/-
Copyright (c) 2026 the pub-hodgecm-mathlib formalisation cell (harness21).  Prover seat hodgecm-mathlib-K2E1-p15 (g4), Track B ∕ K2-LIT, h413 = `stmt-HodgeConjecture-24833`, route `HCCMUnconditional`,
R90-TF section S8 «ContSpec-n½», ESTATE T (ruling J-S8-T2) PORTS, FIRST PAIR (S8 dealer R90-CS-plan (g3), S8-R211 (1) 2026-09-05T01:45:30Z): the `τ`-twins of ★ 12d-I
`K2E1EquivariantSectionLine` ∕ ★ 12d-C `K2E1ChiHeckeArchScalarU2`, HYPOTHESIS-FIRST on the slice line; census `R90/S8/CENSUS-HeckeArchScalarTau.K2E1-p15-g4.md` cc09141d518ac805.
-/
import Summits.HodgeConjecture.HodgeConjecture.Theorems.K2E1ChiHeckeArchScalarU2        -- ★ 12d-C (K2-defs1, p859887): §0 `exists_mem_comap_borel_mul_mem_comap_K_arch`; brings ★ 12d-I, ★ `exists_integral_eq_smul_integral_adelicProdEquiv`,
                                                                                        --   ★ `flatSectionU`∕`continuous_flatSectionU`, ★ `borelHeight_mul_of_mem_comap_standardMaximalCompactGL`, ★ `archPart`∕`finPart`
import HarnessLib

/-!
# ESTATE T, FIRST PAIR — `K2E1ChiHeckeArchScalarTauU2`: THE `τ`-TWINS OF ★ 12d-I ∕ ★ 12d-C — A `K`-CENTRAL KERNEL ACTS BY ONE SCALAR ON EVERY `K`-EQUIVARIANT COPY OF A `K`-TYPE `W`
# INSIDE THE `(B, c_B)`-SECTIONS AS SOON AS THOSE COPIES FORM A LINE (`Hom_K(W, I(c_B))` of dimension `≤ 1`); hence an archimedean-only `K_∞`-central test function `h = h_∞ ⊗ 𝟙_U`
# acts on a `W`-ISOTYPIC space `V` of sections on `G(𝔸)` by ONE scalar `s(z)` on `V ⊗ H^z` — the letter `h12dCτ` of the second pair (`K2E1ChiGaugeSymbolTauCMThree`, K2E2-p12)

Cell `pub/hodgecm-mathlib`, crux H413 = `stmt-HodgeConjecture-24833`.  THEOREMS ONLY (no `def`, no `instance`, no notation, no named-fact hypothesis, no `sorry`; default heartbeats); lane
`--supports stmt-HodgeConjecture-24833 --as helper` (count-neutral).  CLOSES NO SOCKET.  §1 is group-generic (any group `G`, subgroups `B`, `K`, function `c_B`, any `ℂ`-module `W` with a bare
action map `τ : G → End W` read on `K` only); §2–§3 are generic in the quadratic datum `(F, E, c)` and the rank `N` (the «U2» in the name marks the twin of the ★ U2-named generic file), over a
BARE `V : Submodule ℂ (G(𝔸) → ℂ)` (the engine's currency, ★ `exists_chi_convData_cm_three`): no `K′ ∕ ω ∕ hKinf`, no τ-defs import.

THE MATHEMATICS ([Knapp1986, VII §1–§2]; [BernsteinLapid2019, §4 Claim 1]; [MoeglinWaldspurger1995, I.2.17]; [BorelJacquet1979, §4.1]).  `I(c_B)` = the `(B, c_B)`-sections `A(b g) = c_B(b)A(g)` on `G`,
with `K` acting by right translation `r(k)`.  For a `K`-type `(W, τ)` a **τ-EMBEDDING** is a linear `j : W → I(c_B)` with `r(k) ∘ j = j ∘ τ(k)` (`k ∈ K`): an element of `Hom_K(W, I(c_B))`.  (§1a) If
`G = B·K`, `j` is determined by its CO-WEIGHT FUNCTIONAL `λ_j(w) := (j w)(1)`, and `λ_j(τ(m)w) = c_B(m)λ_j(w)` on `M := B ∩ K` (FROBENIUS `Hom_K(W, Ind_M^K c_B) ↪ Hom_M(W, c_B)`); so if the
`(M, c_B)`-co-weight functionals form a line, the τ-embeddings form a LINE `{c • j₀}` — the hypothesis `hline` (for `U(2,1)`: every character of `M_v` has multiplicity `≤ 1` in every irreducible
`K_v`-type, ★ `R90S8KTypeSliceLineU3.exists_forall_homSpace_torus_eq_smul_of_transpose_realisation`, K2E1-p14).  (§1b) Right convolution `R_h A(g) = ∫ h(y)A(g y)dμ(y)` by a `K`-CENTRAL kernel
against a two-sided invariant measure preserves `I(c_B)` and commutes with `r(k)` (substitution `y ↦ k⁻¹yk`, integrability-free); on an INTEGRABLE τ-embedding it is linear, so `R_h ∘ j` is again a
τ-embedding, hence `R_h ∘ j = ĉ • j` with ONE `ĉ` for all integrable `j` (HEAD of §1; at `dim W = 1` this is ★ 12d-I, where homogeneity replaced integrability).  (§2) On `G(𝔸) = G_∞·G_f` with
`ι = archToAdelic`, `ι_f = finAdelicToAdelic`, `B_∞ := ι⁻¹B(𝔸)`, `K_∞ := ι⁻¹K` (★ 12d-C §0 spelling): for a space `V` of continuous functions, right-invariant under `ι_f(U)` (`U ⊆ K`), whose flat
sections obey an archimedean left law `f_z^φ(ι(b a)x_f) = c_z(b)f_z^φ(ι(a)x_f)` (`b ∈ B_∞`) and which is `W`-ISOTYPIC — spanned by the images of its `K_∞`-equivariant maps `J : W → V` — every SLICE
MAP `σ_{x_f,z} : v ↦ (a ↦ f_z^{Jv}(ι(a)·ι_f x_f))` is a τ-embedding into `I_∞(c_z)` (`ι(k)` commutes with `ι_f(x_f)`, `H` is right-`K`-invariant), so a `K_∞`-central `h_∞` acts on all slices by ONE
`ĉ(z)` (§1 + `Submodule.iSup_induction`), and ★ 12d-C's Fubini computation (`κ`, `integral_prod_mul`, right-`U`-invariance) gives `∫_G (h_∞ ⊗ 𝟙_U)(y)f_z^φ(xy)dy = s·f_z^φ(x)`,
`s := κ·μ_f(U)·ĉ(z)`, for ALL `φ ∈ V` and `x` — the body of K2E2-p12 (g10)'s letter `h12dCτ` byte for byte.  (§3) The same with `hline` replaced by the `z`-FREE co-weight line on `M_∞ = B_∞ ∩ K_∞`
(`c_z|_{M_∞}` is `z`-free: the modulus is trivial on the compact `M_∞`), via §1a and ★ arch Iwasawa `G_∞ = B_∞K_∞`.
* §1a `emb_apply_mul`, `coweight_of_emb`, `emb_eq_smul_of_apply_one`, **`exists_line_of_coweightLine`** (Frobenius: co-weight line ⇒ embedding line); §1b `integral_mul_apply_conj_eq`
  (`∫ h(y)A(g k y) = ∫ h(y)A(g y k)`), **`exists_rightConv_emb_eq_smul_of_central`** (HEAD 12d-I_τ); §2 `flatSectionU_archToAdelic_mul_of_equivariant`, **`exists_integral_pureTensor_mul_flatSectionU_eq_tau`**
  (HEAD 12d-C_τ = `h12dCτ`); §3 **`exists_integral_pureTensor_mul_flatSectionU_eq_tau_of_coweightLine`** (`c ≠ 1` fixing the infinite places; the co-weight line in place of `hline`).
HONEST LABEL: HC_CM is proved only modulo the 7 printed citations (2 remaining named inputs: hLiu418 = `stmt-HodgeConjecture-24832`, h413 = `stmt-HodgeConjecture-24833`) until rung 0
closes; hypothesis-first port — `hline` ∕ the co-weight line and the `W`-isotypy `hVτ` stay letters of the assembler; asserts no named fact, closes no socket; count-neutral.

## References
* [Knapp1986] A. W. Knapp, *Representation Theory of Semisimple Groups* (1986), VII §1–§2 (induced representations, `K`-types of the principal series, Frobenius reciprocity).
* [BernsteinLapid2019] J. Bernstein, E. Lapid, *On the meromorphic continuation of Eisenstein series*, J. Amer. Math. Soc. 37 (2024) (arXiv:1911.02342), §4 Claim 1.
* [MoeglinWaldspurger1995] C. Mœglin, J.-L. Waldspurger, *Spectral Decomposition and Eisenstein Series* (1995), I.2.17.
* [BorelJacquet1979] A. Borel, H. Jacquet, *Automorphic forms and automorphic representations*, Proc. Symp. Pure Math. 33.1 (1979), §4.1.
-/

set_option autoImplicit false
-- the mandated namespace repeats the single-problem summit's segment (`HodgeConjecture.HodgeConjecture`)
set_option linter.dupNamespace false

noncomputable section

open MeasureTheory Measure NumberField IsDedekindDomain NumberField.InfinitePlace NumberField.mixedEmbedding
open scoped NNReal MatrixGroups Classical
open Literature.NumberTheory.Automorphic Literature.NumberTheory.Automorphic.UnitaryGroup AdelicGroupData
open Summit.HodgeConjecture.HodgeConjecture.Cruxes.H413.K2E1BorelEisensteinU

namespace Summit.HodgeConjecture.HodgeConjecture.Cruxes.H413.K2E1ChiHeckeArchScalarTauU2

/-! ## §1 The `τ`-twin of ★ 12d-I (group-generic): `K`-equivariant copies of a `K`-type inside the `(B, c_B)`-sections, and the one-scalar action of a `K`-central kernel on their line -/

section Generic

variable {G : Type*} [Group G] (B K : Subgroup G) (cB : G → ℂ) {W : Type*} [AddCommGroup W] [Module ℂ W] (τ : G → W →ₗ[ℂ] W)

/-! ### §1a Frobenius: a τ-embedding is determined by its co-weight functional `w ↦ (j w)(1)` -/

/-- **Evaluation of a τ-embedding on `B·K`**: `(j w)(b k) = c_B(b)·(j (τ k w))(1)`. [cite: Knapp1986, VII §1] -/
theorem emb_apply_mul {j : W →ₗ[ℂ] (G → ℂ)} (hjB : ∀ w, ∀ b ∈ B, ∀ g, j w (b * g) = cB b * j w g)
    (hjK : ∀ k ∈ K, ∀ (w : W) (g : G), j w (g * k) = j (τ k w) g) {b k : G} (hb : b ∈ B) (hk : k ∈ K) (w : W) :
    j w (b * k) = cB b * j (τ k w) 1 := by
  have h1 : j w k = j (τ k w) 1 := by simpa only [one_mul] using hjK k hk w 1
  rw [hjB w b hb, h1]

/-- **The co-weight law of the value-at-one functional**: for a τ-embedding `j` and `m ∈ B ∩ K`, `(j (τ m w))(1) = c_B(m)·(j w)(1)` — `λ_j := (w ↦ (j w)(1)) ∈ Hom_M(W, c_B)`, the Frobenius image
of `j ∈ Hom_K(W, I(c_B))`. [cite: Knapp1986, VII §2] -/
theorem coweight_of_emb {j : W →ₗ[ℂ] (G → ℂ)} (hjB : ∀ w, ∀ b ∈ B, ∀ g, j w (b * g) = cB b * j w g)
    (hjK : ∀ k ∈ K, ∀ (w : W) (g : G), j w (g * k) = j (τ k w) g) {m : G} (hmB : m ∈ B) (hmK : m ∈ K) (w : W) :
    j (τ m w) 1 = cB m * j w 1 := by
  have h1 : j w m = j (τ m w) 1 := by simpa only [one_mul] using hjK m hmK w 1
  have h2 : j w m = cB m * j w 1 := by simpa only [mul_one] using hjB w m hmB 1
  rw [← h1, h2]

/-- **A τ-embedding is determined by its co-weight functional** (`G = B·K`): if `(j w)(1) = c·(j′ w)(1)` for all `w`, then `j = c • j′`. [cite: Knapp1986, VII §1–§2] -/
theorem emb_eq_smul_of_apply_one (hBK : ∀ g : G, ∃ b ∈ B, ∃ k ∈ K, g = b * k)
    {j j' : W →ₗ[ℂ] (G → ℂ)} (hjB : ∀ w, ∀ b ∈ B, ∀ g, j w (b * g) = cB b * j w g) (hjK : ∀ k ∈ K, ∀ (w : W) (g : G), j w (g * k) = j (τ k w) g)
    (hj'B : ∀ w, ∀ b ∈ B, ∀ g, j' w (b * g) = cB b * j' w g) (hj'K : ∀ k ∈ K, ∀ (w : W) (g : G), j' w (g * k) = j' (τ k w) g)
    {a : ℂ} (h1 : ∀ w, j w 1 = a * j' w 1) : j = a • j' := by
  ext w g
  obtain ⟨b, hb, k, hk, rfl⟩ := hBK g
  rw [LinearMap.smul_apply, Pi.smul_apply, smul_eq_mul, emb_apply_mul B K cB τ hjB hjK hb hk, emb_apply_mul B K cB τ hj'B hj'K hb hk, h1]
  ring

+--

WHAT IS NEEDED:
The lines from the one containing "j (τ m w) 1 = cB m * j w 1 := by" to the final line of the listing above must be set down exactly, both included.

ANSWER AREA:
    j (τ m w) 1 = cB m * j w 1 := by
  have h1 : j w m = j (τ m w) 1 := by simpa only [one_mul] using hjK m hmK w 1
  have h2 : j w m = cB m * j w 1 := by simpa only [mul_one] using hjB w m hmB 1
  rw [← h1, h2]

/-- **A τ-embedding is determined by its co-weight functional** (`G = B·K`): if `(j w)(1) = c·(j′ w)(1)` for all `w`, then `j = c • j′`. [cite: Knapp1986, VII §1–§2] -/
theorem emb_eq_smul_of_apply_one (hBK : ∀ g : G, ∃ b ∈ B, ∃ k ∈ K, g = b * k)
    {j j' : W →ₗ[ℂ] (G → ℂ)} (hjB : ∀ w, ∀ b ∈ B, ∀ g, j w (b * g) = cB b * j w g) (hjK : ∀ k ∈ K, ∀ (w : W) (g : G), j w (g * k) = j (τ k w) g)
    (hj'B : ∀ w, ∀ b ∈ B, ∀ g, j' w (b * g) = cB b * j' w g) (hj'K : ∀ k ∈ K, ∀ (w : W) (g : G), j' w (g * k) = j' (τ k w) g)
    {a : ℂ} (h1 : ∀ w, j w 1 = a * j' w 1) : j = a • j' := by
  ext w g
  obtain ⟨b, hb, k, hk, rfl⟩ := hBK g
  rw [LinearMap.smul_apply, Pi.smul_apply, smul_eq_mul, emb_apply_mul B K cB τ hjB hjK hb hk, emb_apply_mul B K cB τ hj'B hj'K hb hk, h1]
  ring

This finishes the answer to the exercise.